Proposition 15’s biggest financial impact would be on very large corporate industrial and commercial enterprises: the Chevrons, Walmarts, Targets, Disneyland. An estimated 10 percent of these corporate entities would pay 80 percent of the total anticipated revenue.  These corporations have international standing and are governed by stockholders and investors around the world. They are the ones that have benefited most from our current system of property assessment, and they could finally be paying their fair share.

The League of Women Voters of California has been working with a broad coalition from education, labor, business, social justice and community sectors, first to place Prop. 15 on the ballot and now to encourage voter support.  
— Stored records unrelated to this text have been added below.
open WeierstrassCurve IsDedekindDomain NumberField
  Literature.NumberTheory.EllipticCurves Literature.NumberTheory.EllipticCurves.ModularForms
  Summit.BirchSwinnertonDyer.Rank1Residual.ManinAdditive
  Summit.BirchSwinnertonDyer.Rank1Residual.Additive
  Summit.BirchSwinnertonDyer.BirchSwinnertonDyer.Theses.EdixhovenFibreFiveSeven
  Summit.BirchSwinnertonDyer.BirchSwinnertonDyer.Theses.TwistFamilyManinDescent

/-! ## §0 The three anchor stubs of skeleton v9 (lead gen 5, sha 15e8acc5ed72) BY NAME from the sibling route -/

/-- **`stub_red57ss` (skeleton v9, VERBATIM: the Raynaud rows (5; IV), (7; III)) ⟸ K15b
`TwistFamilyManinDescent.SupersingularUnstarredStrongManinUnit` (stmt-BirchSwinnertonDyer-27071).** Level = conductor;
`W ⊗ p*` additive at `p` by the twist-minimality clause (`quadraticTwist_pStar_additive_of_twistMinimal`); the row
clause is passed through (`padicValInt 5`/`padicValInt 7` after `p = 5`/`p = 7`). Conditional result (open item of a
sibling route); closes nothing. [cite: EdixhovenManin1991, Prop. 7 and Thm. 3] -/
theorem red57ss_of_ssUnstarredStrong (hK : SupersingularUnstarredStrongManinUnit) :
    mazur_not_dvd_maninConstant_of_odd → abbesUllmo_not_dvd_maninConstant_of_not_dvd_level →
    cesnavicius_not_two_dvd_maninConstant_of_two_dvd_level → exists_isNewformOf →
    ∀ (W : WeierstrassCurve ℚ) [W.IsElliptic] [W.IsGloballyMinimal] [NeZero (W.conductorNorm ℤ)]
      (D : ModularParametrizationData W (W.conductorNorm ℤ)),
      IsLatticeOptimal D → ∀ (p : ℕ) (hp : p.Prime), (p = 5 ∨ p = 7) → p ^ 2 ∣ W.conductorNorm ℤ →
      ¬ (∃ (W' : WeierstrassCurve ℚ) (q : ℕ), W'.IsElliptic ∧ W'.IsGloballyMinimal ∧ q.Prime ∧
          q ≠ 2 ∧ q ^ 2 ∣ W.conductorNorm ℤ ∧
          IsIsogenous W (W'.quadraticTwist (((-1 : ℤ) ^ (q / 2) * q : ℤ) : ℚ)) ∧
          ¬ q ^ 2 ∣ W'.conductorNorm ℤ) →
      ¬ (∃ (W' : WeierstrassCurve ℚ) (d : ℤ), W'.IsElliptic ∧ W'.IsGloballyMinimal ∧
          (d = -1 ∨ d = 2 ∨ d = -2) ∧ 2 ^ 2 ∣ W.conductorNorm ℤ ∧
          IsIsogenous W (W'.quadraticTwist (d : ℚ)) ∧ ¬ 2 ^ 2 ∣ W'.conductorNorm ℤ) →
      ¬ W.HasIrreducibleModPGaloisRep p →
      500000 < W.conductorNorm ℤ →
      p ∣ D.modularDegree →
      (∀ n : ℕ, W.kodairaSymbolAt ((Rat.HeightOneSpectrum.primesEquiv (R := ℤ)).symm ⟨p, hp⟩) ≠
        .Istar n) →
      padicValInt p W.minimalDiscriminantInt ≤ 4 →
      (p = 5 → padicValInt p W.minimalDiscriminantInt ≠ 2) →
      ((p = 5 ∧ padicValInt p W.minimalDiscriminantInt = 4) ∨
        (p = 7 ∧ padicValInt p W.minimalDiscriminantInt = 3)) →
      ¬ (p : ℤ) ∣ D.maninConstant := by
  intro hM hAU hC hnf W _ _ _ D hD p hp h57 hpN hodd _hdy hred _hN _hdeg _hI _hv _hII5 hrow
  have hp2 : p ≠ 2 := by rcases h57 with rfl | rfl <;> norm_num
  have htw := quadraticTwist_pStar_additive_of_twistMinimal W hp hp2 hpN hodd
  refine hK hM hAU hC hnf W D p hp ?_ hpN hred htw hD
  rcases hrow with ⟨rfl, h⟩ | ⟨rfl, h⟩
  · exact Or.inl ⟨rfl, h⟩
  · exact Or.inr ⟨rfl, h⟩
Our local communities and school districts have suffered reduced funding since the implementation of Prop 13. Schools throughout the state lack adequate and safe buildings and programs; classrooms are crowded and teachers often inadequately paid. Our League of Women Voters supports Proposition 15 for the benefit of our communities. It’s not the perfect answer to our tax and revenue problems in California, but it’s a vital step in the right direction.  


Julie Monson has been an active member of the League of Women Voters of Marin County since she moved to Point Reyes 22 years ago with her husband, Jim.